Raggiunsero il vicerè, che rimase sconcertato, e a tale che
a un certo punto dovette lasciar la contessa. Questa si mise con altre dame. La
A... era tanto infervorata del colonnello, che non si curò più della
raccomandazione di Foscolo. L'ora si fece tarda. Scavalcarono alla villa Litta
a Lainate. La contessa A... condusse le cose in modo da rimaner sola sotto un
androne col colonnello. Questo, tirato nel vortice, baciato, baciò; ma in
quella una scudisciata da cavallerizzo infierito fischiò e piombò sul tergo
afrodisiaco della contessa A... Era Foscolo, il quale avea visto, e che
accompagnò la scudisciata che fu il fulmine, con parole orride d'ingiurie che
furono la gragnuola.
Il colonnello guardò Foscolo, che lo guardava furibondo.
Vi fu un momento di silenzio.
Io sono il colonnello Baroggi.
Ed io sono Ugo Foscolo.
Allora a domani.
A domani.
Fu un parapiglia di un istante, nessuno vide. La A... entrò
nelle sale infuocata di erotismo insaziato, di vergogna e di rabbia.
Ma è possibile e probabile questo fatto che abbiamo narrato?

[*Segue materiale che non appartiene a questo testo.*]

/-!
# Crux `H413`, line LH4 «(D-RAM) FOUR-FRAME» road — unit U2G, TIER 2: the census dictionaries of the three PROFILE pieces
# `f_{T+}, f_{T−}, f_reg` (pays `U2G_Census.stub_U2G_dict_transvPlus ∕ _transvMinus ∕ _reg` BY NAME)

Cell `hodgecm-mathlib` (D-0151), FLOOR 0, crux item H413 = `stmt-HodgeConjecture-24833`, route of record `HCCMUnconditional`; squad F0∕P3c∕LH4 (req618), director s1808
ACCELERATION RULING; tier-1 unit U2G_Census (assembler B-p08 (g41); leaf `Cruxes/H413/Lines/F0_P3c_DyRamFourFrame_U2G_Census.lean` ED. 1, 24dcc47e4cfc92fe).  THEOREMS ONLY
(no `def`, no instance, no notation, no `sorry`); lane `--supports stmt-HodgeConjecture-24833 --as helper` (count-neutral).

WHAT IS PROVED.
* `pieceCountDictionary_of_profile` — THE GENERIC PROFILE DICTIONARY: for ANY piece family of the shape `g = 1_{K ∩ {u | prof (ι_w u − 1)}}` that is locally smooth,
  `K`-supported and `Ad K`-invariant, and ANY lattice-side reading `Qlat` of the profile with the transport clause `prof(x⁻¹Tx − 1) ↔ Qlat (T − 1) (x·𝒪³)` for unitary `x`
  (★ p854719 supplies it for the three profiles), the (D-G)-shaped dictionary `PieceCountDictionary g cnt` holds with `cnt T = #{type-0 vertices M : T·M = M ∧ Qlat (T − 1) M}`
  and the explicit constant `νG₃(K).toReal`.  PROOF: (1) a type-(1) literal `γ` (place matrix `z·Γ_b`) is regular with compact centraliser (its `E_v`-eigenframe — ★ p854635
  `exists_eigenframe_localRing_of_coe_eq_smul_frameElt`, ★ `isRegularElt_of_eigenframe`, ★ `compactSpace_centralizer_of_eigenframe_of_smul_eq`); (2) the WEIGHTED fixed-coset
  unfolding ★ `classOrbitalIntegral_eq_sum_fixedBy_of_support_subset_of_conj_invariant` on the compact open `K = cmLocalIntegralLevel` gives
  `ν(K) · Σ_{q ∈ Fix_γ(G⧸K)} g(out q⁻¹ γ out q)`; (3) the summand is the indicator of `P u := u ∈ K ∧ prof(ι u − 1)`, so the sum is `#{q ∈ Fix | P(out q⁻¹ γ out q)}`
  (★ p854712 `finsum_mem_ite_one_zero_eq_ncard_sep`; `Fix` finite by ★ `finite_fixedBy_quotient_of_isClosed`); (4) the predicate dictionary ★ p854712
  `ncard_fixedBy_quotient_sep_eq_ncard_isVertexLattice_fixed_sep` (root `𝒪_w³`, `u ∈ K ↔ ι u·𝒪³ = 𝒪³` ★, type preservation ★ `isVertexLattice_mapGL`, transitivity on
  type-0 vertices = ★ `exists_unitary_mapGL_eq_of_isSelfDualLattice_ramifiedCM`), whose clause `P(x⁻¹γx) ↔ Qlat(ι x·𝒪³)` on fixed cosets is the transport hypothesis at the
  unitary `ι x` (`ι(x⁻¹γx) = (ι x)⁻¹ ι γ ι x`, `ι` a homomorphism), the `∈ K` conjunct being the fixedness.
* `pieceCountDictionary_transvPlus : PieceCountDictionary pieceTransvPlus cntTransvPlus`, `pieceCountDictionary_transvMinus : PieceCountDictionary pieceTransvMinus
  cntTransvMinus`, `pieceCountDictionary_reg : PieceCountDictionary pieceReg cntReg` — the three U2G profile stubs, each ONE `exact` of the generic dictionary at the
  profile's transport clause ★ p854719 `transvPlus_profile_conj_iff ∕ transvMinus_profile_conj_iff ∕ reg_profile_conj_iff` and the piece facts ★ p854742
  `isLocSmooth_piece… ∕ pieces_conj_eq` (the selectors agree with the generic shapes by `rfl`).

HONEST LABEL.  Count-neutral; the verdict of record for (D-RAM) stays PRINT [LanglandsShelstad1989 Thm. p. 484 ∕ Rogawski1990 Prop. 4.9.1 (a)] ∕ XL; `HC_CM` is proved only
modulo the 7 printed citations (2 remaining: hLiu418 = `stmt-HodgeConjecture-24832`, h413 = `stmt-HodgeConjecture-24833`) until rung 0 closes.

## References
* [Kottwitz1986BaseChangeUnits] R. E. Kottwitz, *Base change for unit elements of Hecke algebras*, Compositio Math. 60 (1986), §1 pp. 240–241, §3.
* [Rogawski1990] J. D. Rogawski, *Automorphic Representations of Unitary Groups in Three Variables*, Ann. of Math. Stud. 123 (1990), §4.9 Prop. 4.9.1 (b) p. 55.
* [Laumon1995] G. Laumon, *Cohomology of Drinfeld Modular Varieties I* (1996), Lemma (5.3.2) p. 136.
-/

noncomputable section

namespace Summit.HodgeConjecture.HodgeConjecture.Cruxes.H413.F0P3cDyRamPieceCountDictionaryProfiles

open MeasureTheory Measure NumberField IsDedekindDomain Topology Filter
open Literature.NumberTheory.Automorphic Literature.NumberTheory.Automorphic.UnitaryGroup Literature.NumberTheory.Automorphic.IntegralReduction
open Literature.NumberTheory.Automorphic.UnitaryLatticeTree Literature.NumberTheory.Automorphic.HermitianLattice
open Literature.NumberTheory.Rogawski1990 Literature.NumberTheory.GaloisRepresentations
open Literature.MeasureTheory.Group (descConj)
open Literature.NumberTheory.Automorphic.UnitaryThreeFourFrame
open Summit.HodgeConjecture.HodgeConjecture.Cruxes.H413.F0P3cDyRamFourFramePieces
open Summit.HodgeConjecture.HodgeConjecture.Cruxes.H413.F0P3cDyRamFourFrameCensusDefs
open Summit.HodgeConjecture.HodgeConjecture.Cruxes.H413.F0P3cDyRamProfileLabelTransport
open Summit.HodgeConjecture.HodgeConjecture.Cruxes.H413.F0P3cDyRamProfilePiecesProps
open Summit.HodgeConjecture.HodgeConjecture.Cruxes.H413.F0P3cDyRamAnchorCountDictionaryZero
open scoped Valued WithZero Matrix MatrixGroups Classical

/-! ## §0  A finsum reading (private) -/

/-- `Σᶠ_{q ∈ s} F q = #{q ∈ s | p q}` for a FINITE `s` when `F = 1` on `p` and `0` off `p` (★ p854712 `finsum_mem_ite_one_zero_eq_ncard_sep`, `if`-free form).
[cite: Laumon1995, Lemma (5.3.2) p. 136] -/
private theorem finsum_mem_eq_ncard_sep_of {α : Type*} (s : Set α) (hs : s.Finite) (F : α → ℂ) (p : α → Prop)
    (h1 : ∀ q, p q → F q = 1) (h0 : ∀ q, ¬ p q → F q = 0) :
    ∑ᶠ q ∈ s, F q = (({q | q ∈ s ∧ p q} : Set α).ncard : ℂ) := by
  rw [← finsum_mem_ite_one_zero_eq_ncard_sep s hs p]
  refine finsum_mem_congr rfl fun q _ => ?_
  by_cases hq : p q
  · rw [if_pos hq, h1 q hq]
  · rw [if_neg hq, h0 q hq]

È codesta una questione inutile. Dal momento che un fatto è realmente avvenuto,
potrà essere strano, inverisimile, incredibile; tutto ciò che si vuole, ma non
cessare per questo d'essere avvenuto.
Foscolo, poeta sentimentale; Foscolo, cavaliere degno della
Tavola Rotonda; Foscolo che aveva tuonato nei caffè per difendere la rediviva
Aspasia, ha potuto percuoterla come una cavalla da maneggio? È un tormento a
pensarci, ma non c'è rimedio. Egli è certo che non fece bene; è certo che egli
doveva appagarsi di disprezzarla e di abbandonarla. È certo che anch'egli se ne
pentì e se ne vergognò nel punto stesso che vide contorcersi sotto il flagello
spietato le bianche spalle tanto care un minuto prima. Ma si può disfare e
rifare un verso; non distruggere una battitura. D'altra parte, volendo metterci
un istante ne' panni di Foscolo; volendo considerare che il suo temperamento
era tutto di materia incendiaria, non è possibile pretendere che all'inatteso
spettacolo dell'amante che bacia un dragone dovesse imitare quel professore di
diritto romano che si accontentò di mostrare al ganzo della moglie infedele che
cosa un marito offeso avrebbe potuto fare se si fosse attenuto al codice
Giustiniano.
Ma che Foscolo abbia avuto ragione o torto, è una questione
affatto secondaria. Le serie conseguenze furono che il segreto ch'esso per
generosità comunicò alla A... cessò di essere un segreto; che la contessa in
quel dì stesso lo comunicò alle altre sue amiche e alla Falchi e...
Vedremo in seguito quel che avverrà di questa istoria.